DOJ Seeks $48 Billion From Volkswagen
- The U.S. Department of Justice filed a lawsuit against Volkswagen AG; Audi AG; Volkswagen Group of America, Inc.; Porsche AG; and Porsche Cars North America, Inc. (collectively, VW), alleging that the carmaker violated the U.S. Clean Air Act by installing "defeat devices" to hide the actual amount of nitrogen oxide (NOx) emissions generated by the claimed clean diesel engines.
- The claims center around four separate types of alleged
violations Clean Air Act:
- VW sold vehicles with false certificates of conformity with U.S. regulations;
- VW sold vehicles that contained defeat devices;
- VW tampered with emissions control systems; and
- VW failed to disclose the presence of devices that could alter the performance of the emissions control system under certain conditions.

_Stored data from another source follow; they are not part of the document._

/-! ## §3 The descent datum on `B` -/

include hF hmulF hgalF in
/-- **Descent of a semilinear `Aut(ℂ/k)`-action on `B ⊗_{k₂} ℂ`, trivial on `Aut(ℂ/k₂)`, to a Galois descent datum on
the `k₂`-model `B`** (Shimura's «for the same reason as in the proof of Proposition 21.1, we can find a `k`-rational
structure»: the `λ_σ` are rational over the finite Galois `k₂` and satisfy `λ_{στ} = λ_σ^τ λ_τ`, so they define descent
data for `k₂/k`; Milne 2005 Prop. 13.1 supplies the rationality).  Hypotheses: `k → k₂ → ℂ` with `k₂` countable and
every `τ ∈ Aut(k₂/k)` extending to `Aut(ℂ/k)`; `F : Aut(ℂ/k) → End(B_ℂ)` semilinear (`F σ` covers `Spec σ` and respects
`m, 0, i` of `B_ℂ`), multiplicative, and equal to `1 × Spec γ` (`B.gal ℂ γ⁻¹`) for `γ ∈ Aut(ℂ/k₂)`.  Conclusion: an
action `ρ` of `Aut(k₂/k)` on the `k`-scheme `B` with `ρ_τ` covering `Spec τ⁻¹`, compatible with `m, 0, i`
(the consumer shape of `GaloisDescentAbelianVariety.exists_iso_baseChange`), commuting with every endomorphism of `B`
whose complexification commutes with `F`, and with `F σ ≫ pr = pr ≫ ρ_{τ⁻¹}` for `σ` extending `τ`.
[cite: Shimura1998, §21.1, proof of Prop. 21.1 (pp. 145–146); §21.4, proof of Thm. 21.4 (pp. 147–148)]
[cite: Milne2005ShimuraVarieties, §13 Prop. 13.1 p. 117] [cite: GortzWedhorn2020, §(14.20) and Thm. 14.72 (1)] -/
theorem exists_actionOver_of_semilinear (hk₂ : #k₂ ≤ ℵ₀)
    (hext : ∀ τ : k₂ ≃ₐ[k] k₂, ∃ σ : ℂ ≃ₐ[k] ℂ, ∀ x : k₂, σ (algebraMap k₂ ℂ x) = algebraMap k₂ ℂ (τ x))
    (hFm : ∀ σ, pullback.map (B.baseChange ℂ).X.hom (B.baseChange ℂ).X.hom (B.baseChange ℂ).X.hom
        (B.baseChange ℂ).X.hom (F σ) (F σ) (Spec.map (CommRingCat.ofHom σ.toRingEquiv.toRingHom))
        (hF σ).symm (hF σ).symm ≫ μ[(B.baseChange ℂ).X].left = μ[(B.baseChange ℂ).X].left ≫ F σ)
    (hFo : ∀ σ, η[(B.baseChange ℂ).X].left ≫ F σ =
      Spec.map (CommRingCat.ofHom σ.toRingEquiv.toRingHom) ≫ η[(B.baseChange ℂ).X].left)
    (hFi : ∀ σ, ι[(B.baseChange ℂ).X].left ≫ F σ = F σ ≫ ι[(B.baseChange ℂ).X].left) :
    ∃ (ρ : ActionOver (B.X.hom ≫ bcSpec k k₂) (k₂ ≃ₐ[k] k₂))
      (hρ : ∀ τ, (ρ.aut τ).hom ≫ B.X.hom = B.X.hom ≫ specAut k₂ τ⁻¹),
      (∀ τ, GaloisDescentAbelianVariety.aut₂ k₂ B ρ hρ τ ≫ μ[B.X].left = μ[B.X].left ≫ (ρ.aut τ).hom) ∧
      (∀ τ, η[B.X].left ≫ (ρ.aut τ).hom = specAut k₂ τ⁻¹ ≫ η[B.X].left) ∧
      (∀ τ, ι[B.X].left ≫ (ρ.aut τ).hom = (ρ.aut τ).hom ≫ ι[B.X].left) ∧
      (∀ g : B ⟶ B, (∀ σ, F σ ≫ Hom.toSchemeHom (Hom.baseChange ℂ g) = Hom.toSchemeHom (Hom.baseChange ℂ g) ≫ F σ) →
        ∀ τ, (ρ.aut τ).hom ≫ Hom.toSchemeHom g = Hom.toSchemeHom g ≫ (ρ.aut τ).hom) ∧
      (∀ (σ : ℂ ≃ₐ[k] ℂ) (τ : k₂ ≃ₐ[k] k₂), (∀ x : k₂, σ (algebraMap k₂ ℂ x) = algebraMap k₂ ℂ (τ x)) →
        F σ ≫ pullback.fst B.X.hom (bcSpec k₂ ℂ) = pullback.fst B.X.hom (bcSpec k₂ ℂ) ≫ (ρ.aut τ⁻¹).hom) := by
  classical
  haveI : Epi (pullback.fst B.X.hom (bcSpec k₂ ℂ)) := inferInstance
  -- for each `τ`: an extension of `τ⁻¹` to `ℂ` and the descended morphism
  choose ext hext' using fun τ : k₂ ≃ₐ[k] k₂ => hext τ⁻¹
  choose f hf₁ hf₂ using fun τ : k₂ ≃ₐ[k] k₂ =>
    exists_descent_of_semilinear B F hF hmulF hgalF hk₂ τ (ext τ) (hext' τ)
  -- `pr ≫ f τ = F σ ≫ pr` for EVERY `σ` extending `τ⁻¹`
  have hstar : ∀ (τ : k₂ ≃ₐ[k] k₂) (σ : ℂ ≃ₐ[k] ℂ), (∀ x : k₂, σ (algebraMap k₂ ℂ x) = algebraMap k₂ ℂ (τ⁻¹ x)) →
      pullback.fst B.X.hom (bcSpec k₂ ℂ) ≫ f τ = F σ ≫ pullback.fst B.X.hom (bcSpec k₂ ℂ) := fun τ σ hσ => by
    rw [hf₂, comp_fst_eq_of_restrict_eq B F hmulF hgalF σ (ext τ) τ⁻¹ hσ (hext' τ)]
  -- `f 1 = 𝟙`, `f (τ₁τ₂) = f τ₂ ≫ f τ₁`
  have hone' : f 1 = 𝟙 _ := by
    rw [← cancel_epi (pullback.fst B.X.hom (bcSpec k₂ ℂ)), Category.comp_id,
      hstar 1 1 (fun x => by rw [inv_one, AlgEquiv.one_apply, AlgEquiv.one_apply]),
      hgalF 1 1 (fun _ => rfl), inv_one, gal_one]
    exact Category.id_comp _
  have hmul' : ∀ τ₁ τ₂, f (τ₁ * τ₂) = f τ₂ ≫ f τ₁ := fun τ₁ τ₂ => by
    have h12 : ∀ x : k₂, (ext τ₂ * ext τ₁) (algebraMap k₂ ℂ x) = algebraMap k₂ ℂ ((τ₁ * τ₂)⁻¹ x) := fun x => by
      rw [AlgEquiv.mul_apply, hext' τ₁, hext' τ₂, mul_inv_rev, AlgEquiv.mul_apply]
    rw [← cancel_epi (pullback.fst B.X.hom (bcSpec k₂ ℂ)), hstar (τ₁ * τ₂) (ext τ₂ * ext τ₁) h12, hmulF,
      Category.assoc, ← hf₂ τ₁, ← Category.assoc, ← hf₂ τ₂, Category.assoc]
  -- the action
  let ρ : ActionOver (B.X.hom ≫ bcSpec k k₂) (k₂ ≃ₐ[k] k₂) :=
    { aut :=
        { toFun := fun τ =>
            { hom := f τ
              inv := f τ⁻¹
              hom_inv_id := by rw [← hmul', inv_mul_cancel, hone']
              inv_hom_id := by rw [← hmul', mul_inv_cancel, hone'] }
          map_one' := Iso.ext hone'
          map_mul' := fun a b => Iso.ext (hmul' a b) }
      aut_comp := fun τ => by
        change f τ ≫ B.X.hom ≫ bcSpec k k₂ = B.X.hom ≫ bcSpec k k₂
        rw [reassoc_of% (hf₁ τ), specAut_comp_bcSpec] }
  have hρf : ∀ τ, (ρ.aut τ).hom = f τ := fun τ => rfl
  refine ⟨ρ, hf₁, fun τ => ?_, fun τ => ?_, fun τ => ?_, fun g hg τ => ?_, fun σ τ hστ => ?_⟩
  · -- multiplication: checked after the epimorphism `pr × pr : B_ℂ ×_ℂ B_ℂ → B ×_{k₂} B`
    let prr := pullback.map (B.baseChange ℂ).X.hom (B.baseChange ℂ).X.hom B.X.hom B.X.hom
      (pullback.fst B.X.hom (bcSpec k₂ ℂ)) (pullback.fst B.X.hom (bcSpec k₂ ℂ)) (bcSpec k₂ ℂ)
      pullback.condition.symm pullback.condition.symm
    have hprr : prr = (Functor.Monoidal.μIso (bcFunctor k₂ ℂ) B.X B.X).hom.left ≫
        pullback.fst (B.X ⊗ B.X).hom (bcSpec k₂ ℂ) := (μ_left_comp_fst ℂ B.X B.X).symm
    haveI : Epi (pullback.fst (B.X ⊗ B.X).hom (bcSpec k₂ ℂ)) := inferInstance
    haveI : IsIso (Functor.Monoidal.μIso (bcFunctor k₂ ℂ) B.X B.X).hom.left := inferInstance
    haveI : Epi prr := by rw [hprr]; exact epi_comp _ _
    have hprr_fst : prr ≫ pullback.fst B.X.hom B.X.hom =
        pullback.fst (B.baseChange ℂ).X.hom (B.baseChange ℂ).X.hom ≫ pullback.fst B.X.hom (bcSpec k₂ ℂ) :=
      pullback.lift_fst _ _ _
    have hprr_snd : prr ≫ pullback.snd B.X.hom B.X.hom =
        pullback.snd (B.baseChange ℂ).X.hom (B.baseChange ℂ).X.hom ≫ pullback.fst B.X.hom (bcSpec k₂ ℂ) :=
      pullback.lift_snd _ _ _
    let R := pullback.map (B.baseChange ℂ).X.hom (B.baseChange ℂ).X.hom (B.baseChange ℂ).X.hom
      (B.baseChange ℂ).X.hom (F (ext τ)) (F (ext τ)) (Spec.map (CommRingCat.ofHom (ext τ).toRingEquiv.toRingHom))
      (hF (ext τ)).symm (hF (ext τ)).symm
    have hRprr : prr ≫ GaloisDescentAbelianVariety.aut₂ k₂ B ρ hf₁ τ = R ≫ prr := by
      apply pullback.hom_ext
      · rw [Category.assoc, Category.assoc, ← Over.fst_left, GaloisDescentAbelianVariety.aut₂_fst, Over.fst_left,
          reassoc_of% hprr_fst, hprr_fst, hρf, hf₂, pullback.lift_fst_assoc, Category.assoc]
      · rw [Category.assoc, Category.assoc, ← Over.snd_left, GaloisDescentAbelianVariety.aut₂_snd, Over.snd_left,
          reassoc_of% hprr_snd, hprr_snd, hρf, hf₂, pullback.lift_snd_assoc, Category.assoc]
    rw [← cancel_epi prr, reassoc_of% hRprr, ← mul_baseChange_left_comp_fst_assoc ℂ B,
      ← mul_baseChange_left_comp_fst ℂ B, reassoc_of% (hFm (ext τ)), hρf, hf₂]
  · -- unit: checked after the epimorphism `Spec ℂ → Spec k₂`
    haveI : Surjective (bcSpec k₂ ℂ) := (ProperDescent.fpqc_specMap k₂ ℂ).1.1
    haveI : Flat (bcSpec k₂ ℂ) := (ProperDescent.fpqc_specMap k₂ ℂ).1.2
    haveI : Epi (bcSpec k₂ ℂ) := Flat.epi_of_flat_of_surjective _
    rw [← cancel_epi (bcSpec k₂ ℂ), ← one_baseChange_left_comp_fst_assoc ℂ B, hρf, hf₂,
      reassoc_of% (hFo (ext τ)), one_baseChange_left_comp_fst ℂ B,
      reassoc_of% (specMap_comp_bcSpec_of_restrict (ext τ) τ⁻¹ (hext' τ))]
  · -- inversion: checked after `pr`
    rw [← cancel_epi (pullback.fst B.X.hom (bcSpec k₂ ℂ)), ← inv_baseChange_left_comp_fst_assoc ℂ B, hρf, hf₂,
      reassoc_of% (hFi (ext τ)), inv_baseChange_left_comp_fst ℂ B, reassoc_of% (hf₂ τ)]
  · -- endomorphisms whose complexification commutes with `F`
    have h1 : pullback.fst B.X.hom (bcSpec k₂ ℂ) ≫ Hom.toSchemeHom g =
        Hom.toSchemeHom (Hom.baseChange ℂ g) ≫ pullback.fst B.X.hom (bcSpec k₂ ℂ) :=
      (toSchemeHom_baseChange_comp_fst ℂ g).symm
    rw [← cancel_epi (pullback.fst B.X.hom (bcSpec k₂ ℂ)), hρf, reassoc_of% (hf₂ τ), h1, reassoc_of% h1, hf₂,
      reassoc_of% (hg (ext τ))]
  · -- the link
    rw [hρf, hstar τ⁻¹ σ (fun x => by rw [inv_inv]; exact hστ x)]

- The complaint seeks civil penalties up to $32,500 for each violation prior to January 2009, and $37,500 for each violation thereafter. When applied to the indicated 600,000 vehicles, the combined penalties sought add up to $48 billion—significantly greater than the previous estimate of $18 billion. The DOJ is also seeking various forms of injunctive relief, including mitigation of current excess NOx emissions and prevention of future defeat devices.
Other Regulatory Issues
New Year, New Dietary Guidelines
- The U.S. Department of Health and Human Services has put out the 2015–2020 Dietary Guidelines for Americans, offering five "overarching guidelines" and some specific recommendations for healthy eating.
- The issue is not without controversy, and in this case led to a Congressional hearing in December. On certain topics, like the role of cholesterol (the warning against it was dropped in this edition) and whether red meat is healthy in any amount (the rumored recommendation against eating red meat did not materialize), the Guidelines pit different sectors of the economy against others.